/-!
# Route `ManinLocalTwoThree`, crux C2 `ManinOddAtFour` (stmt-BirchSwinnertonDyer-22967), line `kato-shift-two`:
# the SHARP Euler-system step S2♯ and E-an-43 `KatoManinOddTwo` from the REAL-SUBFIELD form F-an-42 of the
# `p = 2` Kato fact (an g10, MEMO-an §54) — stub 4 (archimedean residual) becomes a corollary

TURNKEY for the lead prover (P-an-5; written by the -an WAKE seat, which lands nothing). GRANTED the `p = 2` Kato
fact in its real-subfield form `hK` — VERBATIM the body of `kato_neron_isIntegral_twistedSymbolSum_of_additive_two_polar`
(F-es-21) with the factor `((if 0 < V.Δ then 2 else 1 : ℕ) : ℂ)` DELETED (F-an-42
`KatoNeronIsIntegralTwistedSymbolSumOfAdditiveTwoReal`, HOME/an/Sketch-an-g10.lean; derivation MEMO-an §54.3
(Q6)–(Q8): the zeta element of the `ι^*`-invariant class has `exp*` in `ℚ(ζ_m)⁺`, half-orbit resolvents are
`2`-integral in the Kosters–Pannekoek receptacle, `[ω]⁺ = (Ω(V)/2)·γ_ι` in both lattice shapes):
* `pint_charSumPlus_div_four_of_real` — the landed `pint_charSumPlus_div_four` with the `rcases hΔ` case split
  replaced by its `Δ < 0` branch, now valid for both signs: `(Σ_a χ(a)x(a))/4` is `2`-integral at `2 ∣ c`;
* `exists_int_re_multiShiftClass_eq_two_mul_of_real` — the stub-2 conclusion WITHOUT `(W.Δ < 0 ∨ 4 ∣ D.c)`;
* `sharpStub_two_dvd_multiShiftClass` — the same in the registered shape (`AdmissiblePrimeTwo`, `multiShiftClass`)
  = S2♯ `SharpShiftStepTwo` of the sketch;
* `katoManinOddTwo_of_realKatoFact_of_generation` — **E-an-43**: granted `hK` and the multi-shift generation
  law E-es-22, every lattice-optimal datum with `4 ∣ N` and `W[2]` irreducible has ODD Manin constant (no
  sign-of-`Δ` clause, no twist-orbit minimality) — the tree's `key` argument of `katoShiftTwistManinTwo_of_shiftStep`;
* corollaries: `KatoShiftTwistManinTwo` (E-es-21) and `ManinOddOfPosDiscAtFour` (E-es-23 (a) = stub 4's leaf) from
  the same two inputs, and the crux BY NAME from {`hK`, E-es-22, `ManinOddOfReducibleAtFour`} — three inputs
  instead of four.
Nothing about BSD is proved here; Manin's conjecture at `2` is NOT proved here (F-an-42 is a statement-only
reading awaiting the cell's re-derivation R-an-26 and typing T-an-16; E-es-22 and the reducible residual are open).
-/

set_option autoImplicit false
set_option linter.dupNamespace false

::::

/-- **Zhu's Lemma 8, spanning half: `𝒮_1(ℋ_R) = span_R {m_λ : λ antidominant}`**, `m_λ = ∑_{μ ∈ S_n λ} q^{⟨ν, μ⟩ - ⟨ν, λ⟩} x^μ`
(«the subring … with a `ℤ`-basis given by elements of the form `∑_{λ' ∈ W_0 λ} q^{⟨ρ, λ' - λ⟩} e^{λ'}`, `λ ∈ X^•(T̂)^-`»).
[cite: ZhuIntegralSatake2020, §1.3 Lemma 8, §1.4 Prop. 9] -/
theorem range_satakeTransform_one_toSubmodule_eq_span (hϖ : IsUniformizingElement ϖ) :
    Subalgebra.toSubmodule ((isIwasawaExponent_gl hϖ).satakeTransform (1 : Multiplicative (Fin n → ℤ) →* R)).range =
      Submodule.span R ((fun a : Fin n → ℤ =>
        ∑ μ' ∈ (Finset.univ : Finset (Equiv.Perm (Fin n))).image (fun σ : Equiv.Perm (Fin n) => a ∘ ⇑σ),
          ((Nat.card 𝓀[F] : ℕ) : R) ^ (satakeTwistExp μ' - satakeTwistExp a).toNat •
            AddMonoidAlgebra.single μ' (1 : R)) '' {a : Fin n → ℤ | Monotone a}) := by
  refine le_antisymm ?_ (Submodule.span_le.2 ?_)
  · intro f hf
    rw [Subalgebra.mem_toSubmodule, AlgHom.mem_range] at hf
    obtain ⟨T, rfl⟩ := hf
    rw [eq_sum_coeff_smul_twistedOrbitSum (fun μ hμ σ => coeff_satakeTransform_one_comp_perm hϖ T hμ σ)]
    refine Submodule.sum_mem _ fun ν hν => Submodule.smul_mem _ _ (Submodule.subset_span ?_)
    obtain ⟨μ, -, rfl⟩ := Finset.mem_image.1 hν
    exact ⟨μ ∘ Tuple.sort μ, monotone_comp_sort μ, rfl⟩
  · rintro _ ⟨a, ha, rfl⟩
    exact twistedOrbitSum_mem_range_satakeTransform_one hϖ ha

::::

The task — Everything above from the line containing "((isIwasawaExponent_gl hϖ).satakeTransform (1" down to the line containing "μ' ∈ (Finset.univ" is to be transcribed exactly, with both of those lines included and nothing else added.

Answer for this exercise —
    Subalgebra.toSubmodule ((isIwasawaExponent_gl hϖ).satakeTransform (1 : Multiplicative (Fin n → ℤ) →* R)).range =
      Submodule.span R ((fun a : Fin n → ℤ =>
        ∑ μ' ∈ (Finset.univ : Finset (Equiv.Perm (Fin n))).image (fun σ : Equiv.Perm (Fin n) => a ∘ ⇑σ),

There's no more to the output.